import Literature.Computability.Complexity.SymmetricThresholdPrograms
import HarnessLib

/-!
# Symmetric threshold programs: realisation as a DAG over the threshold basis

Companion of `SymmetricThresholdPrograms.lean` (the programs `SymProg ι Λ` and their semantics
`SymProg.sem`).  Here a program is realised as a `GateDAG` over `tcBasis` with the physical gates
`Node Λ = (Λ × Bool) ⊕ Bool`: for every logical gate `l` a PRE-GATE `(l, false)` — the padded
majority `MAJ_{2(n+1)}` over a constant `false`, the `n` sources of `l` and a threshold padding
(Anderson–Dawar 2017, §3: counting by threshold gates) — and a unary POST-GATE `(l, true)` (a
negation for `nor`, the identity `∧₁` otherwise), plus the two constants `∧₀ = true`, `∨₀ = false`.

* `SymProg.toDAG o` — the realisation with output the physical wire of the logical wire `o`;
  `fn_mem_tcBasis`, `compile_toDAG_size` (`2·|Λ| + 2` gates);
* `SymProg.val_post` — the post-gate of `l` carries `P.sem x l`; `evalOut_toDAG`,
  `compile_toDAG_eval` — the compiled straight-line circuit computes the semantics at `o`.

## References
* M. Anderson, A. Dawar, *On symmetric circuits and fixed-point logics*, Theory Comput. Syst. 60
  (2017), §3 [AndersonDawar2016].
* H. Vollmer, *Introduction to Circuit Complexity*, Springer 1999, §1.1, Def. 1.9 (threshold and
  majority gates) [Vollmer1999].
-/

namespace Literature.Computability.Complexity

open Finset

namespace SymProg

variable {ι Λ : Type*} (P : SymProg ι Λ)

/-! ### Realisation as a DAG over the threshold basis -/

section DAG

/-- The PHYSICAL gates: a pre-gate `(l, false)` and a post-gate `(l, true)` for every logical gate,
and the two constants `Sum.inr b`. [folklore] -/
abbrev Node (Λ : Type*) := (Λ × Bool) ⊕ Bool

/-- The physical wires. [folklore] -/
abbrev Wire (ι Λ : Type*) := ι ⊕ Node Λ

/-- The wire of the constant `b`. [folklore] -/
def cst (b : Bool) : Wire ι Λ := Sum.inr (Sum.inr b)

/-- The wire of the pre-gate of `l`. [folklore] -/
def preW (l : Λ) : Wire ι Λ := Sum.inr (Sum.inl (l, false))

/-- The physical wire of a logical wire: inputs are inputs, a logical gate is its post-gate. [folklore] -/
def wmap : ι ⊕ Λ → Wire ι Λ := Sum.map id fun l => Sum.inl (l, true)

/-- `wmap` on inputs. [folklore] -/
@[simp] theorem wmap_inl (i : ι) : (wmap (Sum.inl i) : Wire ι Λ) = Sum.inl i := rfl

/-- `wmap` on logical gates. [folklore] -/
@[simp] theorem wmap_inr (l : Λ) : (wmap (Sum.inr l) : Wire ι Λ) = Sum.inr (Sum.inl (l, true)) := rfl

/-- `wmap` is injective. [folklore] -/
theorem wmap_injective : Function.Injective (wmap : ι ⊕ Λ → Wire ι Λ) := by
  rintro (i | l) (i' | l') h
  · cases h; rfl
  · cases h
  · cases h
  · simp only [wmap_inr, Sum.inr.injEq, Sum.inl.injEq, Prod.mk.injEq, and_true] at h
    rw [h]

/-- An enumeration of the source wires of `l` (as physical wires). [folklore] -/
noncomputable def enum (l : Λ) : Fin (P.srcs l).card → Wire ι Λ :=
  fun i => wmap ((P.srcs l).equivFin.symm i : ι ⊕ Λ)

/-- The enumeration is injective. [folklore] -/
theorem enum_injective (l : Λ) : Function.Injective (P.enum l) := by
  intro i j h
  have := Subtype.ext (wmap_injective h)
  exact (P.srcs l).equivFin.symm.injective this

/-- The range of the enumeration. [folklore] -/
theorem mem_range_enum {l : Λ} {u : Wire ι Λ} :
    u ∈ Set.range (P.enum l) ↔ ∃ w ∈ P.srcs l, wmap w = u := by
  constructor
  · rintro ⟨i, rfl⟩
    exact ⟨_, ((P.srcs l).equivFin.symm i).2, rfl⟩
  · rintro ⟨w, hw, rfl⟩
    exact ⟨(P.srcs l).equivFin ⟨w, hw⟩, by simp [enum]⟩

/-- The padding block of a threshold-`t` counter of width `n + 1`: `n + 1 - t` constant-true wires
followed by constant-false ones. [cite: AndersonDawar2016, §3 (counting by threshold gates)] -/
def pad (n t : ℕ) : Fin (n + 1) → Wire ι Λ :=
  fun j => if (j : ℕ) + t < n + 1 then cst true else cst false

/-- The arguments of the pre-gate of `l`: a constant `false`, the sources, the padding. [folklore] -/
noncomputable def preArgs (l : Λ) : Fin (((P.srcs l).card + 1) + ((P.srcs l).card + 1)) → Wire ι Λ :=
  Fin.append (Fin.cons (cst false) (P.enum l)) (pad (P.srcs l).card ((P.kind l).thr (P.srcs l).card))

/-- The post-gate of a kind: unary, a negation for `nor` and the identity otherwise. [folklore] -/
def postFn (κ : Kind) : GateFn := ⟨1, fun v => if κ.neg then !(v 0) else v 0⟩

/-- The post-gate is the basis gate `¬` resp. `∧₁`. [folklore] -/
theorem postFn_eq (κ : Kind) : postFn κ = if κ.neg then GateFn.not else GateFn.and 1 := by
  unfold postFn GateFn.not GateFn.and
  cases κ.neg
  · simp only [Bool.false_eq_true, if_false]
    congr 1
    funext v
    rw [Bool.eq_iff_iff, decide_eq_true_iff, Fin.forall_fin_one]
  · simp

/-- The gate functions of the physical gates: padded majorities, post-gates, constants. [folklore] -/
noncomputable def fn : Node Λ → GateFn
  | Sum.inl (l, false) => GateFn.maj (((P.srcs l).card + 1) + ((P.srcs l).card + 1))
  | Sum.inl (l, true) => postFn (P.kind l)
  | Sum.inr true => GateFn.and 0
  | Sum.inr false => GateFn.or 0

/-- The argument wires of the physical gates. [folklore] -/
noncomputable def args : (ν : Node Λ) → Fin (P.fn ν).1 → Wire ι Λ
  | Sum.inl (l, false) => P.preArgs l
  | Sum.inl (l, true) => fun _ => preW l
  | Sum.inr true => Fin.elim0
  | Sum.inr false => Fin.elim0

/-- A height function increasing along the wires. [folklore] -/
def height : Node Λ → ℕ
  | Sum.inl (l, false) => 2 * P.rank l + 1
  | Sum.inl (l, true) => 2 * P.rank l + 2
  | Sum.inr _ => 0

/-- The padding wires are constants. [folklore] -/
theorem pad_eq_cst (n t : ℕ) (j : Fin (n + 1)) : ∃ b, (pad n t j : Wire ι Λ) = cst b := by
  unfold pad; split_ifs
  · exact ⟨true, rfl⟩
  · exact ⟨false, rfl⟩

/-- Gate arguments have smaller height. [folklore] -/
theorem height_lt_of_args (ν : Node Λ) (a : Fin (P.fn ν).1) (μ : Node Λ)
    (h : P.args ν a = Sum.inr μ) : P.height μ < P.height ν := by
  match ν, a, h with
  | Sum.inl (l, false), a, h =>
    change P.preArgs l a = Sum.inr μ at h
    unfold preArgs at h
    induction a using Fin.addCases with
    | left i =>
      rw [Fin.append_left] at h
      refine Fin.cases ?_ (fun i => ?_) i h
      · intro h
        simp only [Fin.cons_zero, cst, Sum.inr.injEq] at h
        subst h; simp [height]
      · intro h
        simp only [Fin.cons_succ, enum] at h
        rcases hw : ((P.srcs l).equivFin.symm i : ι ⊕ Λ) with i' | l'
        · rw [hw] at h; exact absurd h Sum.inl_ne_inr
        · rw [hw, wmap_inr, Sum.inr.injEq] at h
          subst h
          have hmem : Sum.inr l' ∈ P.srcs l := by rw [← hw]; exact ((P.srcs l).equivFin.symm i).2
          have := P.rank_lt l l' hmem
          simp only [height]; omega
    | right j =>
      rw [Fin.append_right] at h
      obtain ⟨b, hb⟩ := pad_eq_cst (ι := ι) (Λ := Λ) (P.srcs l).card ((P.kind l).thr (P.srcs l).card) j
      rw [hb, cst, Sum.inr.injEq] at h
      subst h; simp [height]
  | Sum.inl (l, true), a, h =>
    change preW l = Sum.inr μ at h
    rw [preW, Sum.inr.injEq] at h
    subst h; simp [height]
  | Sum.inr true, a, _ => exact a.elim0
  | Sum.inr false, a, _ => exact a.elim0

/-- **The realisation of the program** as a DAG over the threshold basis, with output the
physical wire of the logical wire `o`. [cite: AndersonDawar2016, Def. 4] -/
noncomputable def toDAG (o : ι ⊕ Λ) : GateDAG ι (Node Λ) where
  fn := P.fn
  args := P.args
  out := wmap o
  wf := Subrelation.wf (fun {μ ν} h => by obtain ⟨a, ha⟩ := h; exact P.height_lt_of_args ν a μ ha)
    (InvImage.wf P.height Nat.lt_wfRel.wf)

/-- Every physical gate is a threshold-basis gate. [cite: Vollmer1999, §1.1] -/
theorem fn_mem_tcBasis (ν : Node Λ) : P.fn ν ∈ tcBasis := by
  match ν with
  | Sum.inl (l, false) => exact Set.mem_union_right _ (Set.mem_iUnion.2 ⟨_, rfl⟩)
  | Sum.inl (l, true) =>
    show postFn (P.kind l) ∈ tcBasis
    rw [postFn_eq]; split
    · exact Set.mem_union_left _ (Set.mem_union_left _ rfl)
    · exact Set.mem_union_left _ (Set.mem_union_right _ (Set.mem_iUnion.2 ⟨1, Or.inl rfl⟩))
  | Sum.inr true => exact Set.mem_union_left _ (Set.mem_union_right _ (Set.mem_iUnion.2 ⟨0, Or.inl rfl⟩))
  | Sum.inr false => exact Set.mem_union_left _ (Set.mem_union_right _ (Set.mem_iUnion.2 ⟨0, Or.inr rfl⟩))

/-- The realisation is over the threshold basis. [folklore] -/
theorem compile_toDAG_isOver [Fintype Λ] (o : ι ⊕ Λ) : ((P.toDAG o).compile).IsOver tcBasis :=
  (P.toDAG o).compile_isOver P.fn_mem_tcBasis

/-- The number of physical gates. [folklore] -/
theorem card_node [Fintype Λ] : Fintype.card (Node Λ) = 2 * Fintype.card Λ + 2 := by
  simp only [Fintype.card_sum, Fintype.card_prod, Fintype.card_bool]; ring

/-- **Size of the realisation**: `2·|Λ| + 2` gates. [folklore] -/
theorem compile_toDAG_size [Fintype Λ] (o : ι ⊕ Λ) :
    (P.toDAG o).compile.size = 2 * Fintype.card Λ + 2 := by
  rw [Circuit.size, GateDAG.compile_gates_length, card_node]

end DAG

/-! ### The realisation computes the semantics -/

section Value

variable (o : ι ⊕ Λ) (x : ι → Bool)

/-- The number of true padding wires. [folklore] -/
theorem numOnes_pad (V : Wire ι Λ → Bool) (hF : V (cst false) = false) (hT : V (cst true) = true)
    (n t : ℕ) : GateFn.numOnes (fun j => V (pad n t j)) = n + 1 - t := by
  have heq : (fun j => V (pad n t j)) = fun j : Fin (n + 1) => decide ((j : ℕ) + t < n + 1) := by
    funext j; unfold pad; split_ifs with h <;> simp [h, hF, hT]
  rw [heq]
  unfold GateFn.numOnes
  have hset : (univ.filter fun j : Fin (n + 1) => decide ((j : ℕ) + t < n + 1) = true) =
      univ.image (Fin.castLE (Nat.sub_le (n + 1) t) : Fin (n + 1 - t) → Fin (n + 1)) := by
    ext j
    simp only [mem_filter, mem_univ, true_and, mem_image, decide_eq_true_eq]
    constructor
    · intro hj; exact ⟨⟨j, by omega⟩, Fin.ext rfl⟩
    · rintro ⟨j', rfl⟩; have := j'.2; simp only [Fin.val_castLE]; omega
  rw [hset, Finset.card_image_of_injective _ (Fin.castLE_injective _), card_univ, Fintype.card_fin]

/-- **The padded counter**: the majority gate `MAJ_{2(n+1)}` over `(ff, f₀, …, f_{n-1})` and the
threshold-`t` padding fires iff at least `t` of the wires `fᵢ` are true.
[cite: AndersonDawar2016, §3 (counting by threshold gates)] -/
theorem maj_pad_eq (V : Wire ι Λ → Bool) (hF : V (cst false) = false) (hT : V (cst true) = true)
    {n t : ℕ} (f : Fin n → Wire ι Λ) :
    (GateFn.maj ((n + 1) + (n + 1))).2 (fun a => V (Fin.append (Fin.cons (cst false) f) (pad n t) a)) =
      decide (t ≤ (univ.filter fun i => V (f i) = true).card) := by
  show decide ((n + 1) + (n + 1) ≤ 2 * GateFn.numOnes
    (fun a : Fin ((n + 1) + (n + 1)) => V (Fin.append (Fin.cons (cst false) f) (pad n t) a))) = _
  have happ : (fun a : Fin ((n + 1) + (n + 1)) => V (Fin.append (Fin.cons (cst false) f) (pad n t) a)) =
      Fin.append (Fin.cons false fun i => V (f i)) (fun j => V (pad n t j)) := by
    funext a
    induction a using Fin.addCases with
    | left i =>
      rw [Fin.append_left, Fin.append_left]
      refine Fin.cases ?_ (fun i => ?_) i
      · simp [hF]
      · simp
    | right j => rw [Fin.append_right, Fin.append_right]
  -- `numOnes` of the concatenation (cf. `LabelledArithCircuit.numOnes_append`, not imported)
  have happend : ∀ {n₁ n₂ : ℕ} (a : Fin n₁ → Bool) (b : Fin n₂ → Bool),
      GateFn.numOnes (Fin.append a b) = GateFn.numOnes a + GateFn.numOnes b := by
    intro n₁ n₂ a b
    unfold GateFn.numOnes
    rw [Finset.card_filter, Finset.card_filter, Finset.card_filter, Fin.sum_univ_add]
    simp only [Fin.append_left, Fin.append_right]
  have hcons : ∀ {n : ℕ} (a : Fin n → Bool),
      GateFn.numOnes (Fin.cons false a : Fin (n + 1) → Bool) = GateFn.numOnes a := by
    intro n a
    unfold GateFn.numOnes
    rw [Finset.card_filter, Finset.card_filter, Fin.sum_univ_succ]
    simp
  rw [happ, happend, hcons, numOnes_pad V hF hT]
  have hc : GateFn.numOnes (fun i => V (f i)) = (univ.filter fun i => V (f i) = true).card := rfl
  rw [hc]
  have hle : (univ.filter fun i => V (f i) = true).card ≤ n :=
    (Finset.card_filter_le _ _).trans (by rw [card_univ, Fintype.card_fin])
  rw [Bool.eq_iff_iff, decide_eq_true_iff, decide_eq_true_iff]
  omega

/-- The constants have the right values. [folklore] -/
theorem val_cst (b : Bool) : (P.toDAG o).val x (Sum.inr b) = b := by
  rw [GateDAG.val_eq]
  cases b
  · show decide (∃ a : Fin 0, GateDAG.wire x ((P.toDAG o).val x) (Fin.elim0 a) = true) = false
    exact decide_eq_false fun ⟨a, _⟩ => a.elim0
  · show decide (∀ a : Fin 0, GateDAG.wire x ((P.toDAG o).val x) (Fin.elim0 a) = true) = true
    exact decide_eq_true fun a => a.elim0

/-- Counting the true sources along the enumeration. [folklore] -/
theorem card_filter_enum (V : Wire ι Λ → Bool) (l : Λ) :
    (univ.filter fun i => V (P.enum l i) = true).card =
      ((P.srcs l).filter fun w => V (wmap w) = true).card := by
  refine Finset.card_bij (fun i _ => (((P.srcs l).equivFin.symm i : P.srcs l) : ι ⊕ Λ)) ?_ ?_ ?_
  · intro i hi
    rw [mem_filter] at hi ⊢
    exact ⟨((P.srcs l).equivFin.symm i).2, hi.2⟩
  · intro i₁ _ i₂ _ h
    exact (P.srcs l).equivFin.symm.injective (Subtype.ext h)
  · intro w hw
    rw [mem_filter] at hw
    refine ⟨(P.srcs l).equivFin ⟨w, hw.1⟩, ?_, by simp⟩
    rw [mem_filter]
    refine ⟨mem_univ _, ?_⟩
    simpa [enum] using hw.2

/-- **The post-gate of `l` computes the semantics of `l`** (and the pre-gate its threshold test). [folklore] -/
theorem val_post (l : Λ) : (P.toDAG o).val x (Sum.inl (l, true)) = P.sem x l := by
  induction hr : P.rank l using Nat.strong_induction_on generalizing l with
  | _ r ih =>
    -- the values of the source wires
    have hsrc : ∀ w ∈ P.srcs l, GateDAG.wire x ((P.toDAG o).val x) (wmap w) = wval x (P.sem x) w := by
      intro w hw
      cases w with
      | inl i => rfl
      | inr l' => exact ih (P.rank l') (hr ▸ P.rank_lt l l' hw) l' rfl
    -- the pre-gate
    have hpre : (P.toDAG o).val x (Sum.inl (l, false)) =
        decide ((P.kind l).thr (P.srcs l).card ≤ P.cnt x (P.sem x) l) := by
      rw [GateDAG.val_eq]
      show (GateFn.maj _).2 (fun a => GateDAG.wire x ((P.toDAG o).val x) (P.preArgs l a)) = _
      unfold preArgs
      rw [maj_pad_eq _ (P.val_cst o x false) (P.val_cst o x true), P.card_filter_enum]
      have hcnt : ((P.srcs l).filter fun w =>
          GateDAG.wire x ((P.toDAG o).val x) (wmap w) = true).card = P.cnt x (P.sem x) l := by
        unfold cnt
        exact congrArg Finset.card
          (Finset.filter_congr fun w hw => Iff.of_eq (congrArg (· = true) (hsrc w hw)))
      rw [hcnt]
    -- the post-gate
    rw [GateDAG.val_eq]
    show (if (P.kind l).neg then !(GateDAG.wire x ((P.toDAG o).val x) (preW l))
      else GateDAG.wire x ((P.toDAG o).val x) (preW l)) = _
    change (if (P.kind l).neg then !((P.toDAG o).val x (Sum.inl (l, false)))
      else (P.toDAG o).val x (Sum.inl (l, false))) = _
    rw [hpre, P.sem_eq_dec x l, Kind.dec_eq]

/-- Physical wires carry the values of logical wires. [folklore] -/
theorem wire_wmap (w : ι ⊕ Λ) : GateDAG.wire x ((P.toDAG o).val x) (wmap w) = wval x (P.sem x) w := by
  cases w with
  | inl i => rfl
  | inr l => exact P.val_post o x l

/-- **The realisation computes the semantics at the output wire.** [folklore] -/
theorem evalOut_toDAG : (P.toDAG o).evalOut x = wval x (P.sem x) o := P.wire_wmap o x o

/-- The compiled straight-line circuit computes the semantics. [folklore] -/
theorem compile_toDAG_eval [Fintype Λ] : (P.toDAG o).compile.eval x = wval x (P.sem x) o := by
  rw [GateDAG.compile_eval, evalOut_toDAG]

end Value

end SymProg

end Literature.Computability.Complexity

==*==

In the entries above, restate word for word the lines between the one holding "obtain ⟨b, hb⟩" and the one holding "false, a, _ => exact a.elim0", inclusive, and nothing besides.

**Result of this exercise**
      obtain ⟨b, hb⟩ := pad_eq_cst (ι := ι) (Λ := Λ) (P.srcs l).card ((P.kind l).thr (P.srcs l).card) j
      rw [hb, cst, Sum.inr.injEq] at h
      subst h; simp [height]
  | Sum.inl (l, true), a, h =>
    change preW l = Sum.inr μ at h
    rw [preW, Sum.inr.injEq] at h
    subst h; simp [height]
  | Sum.inr true, a, _ => exact a.elim0
  | Sum.inr false, a, _ => exact a.elim0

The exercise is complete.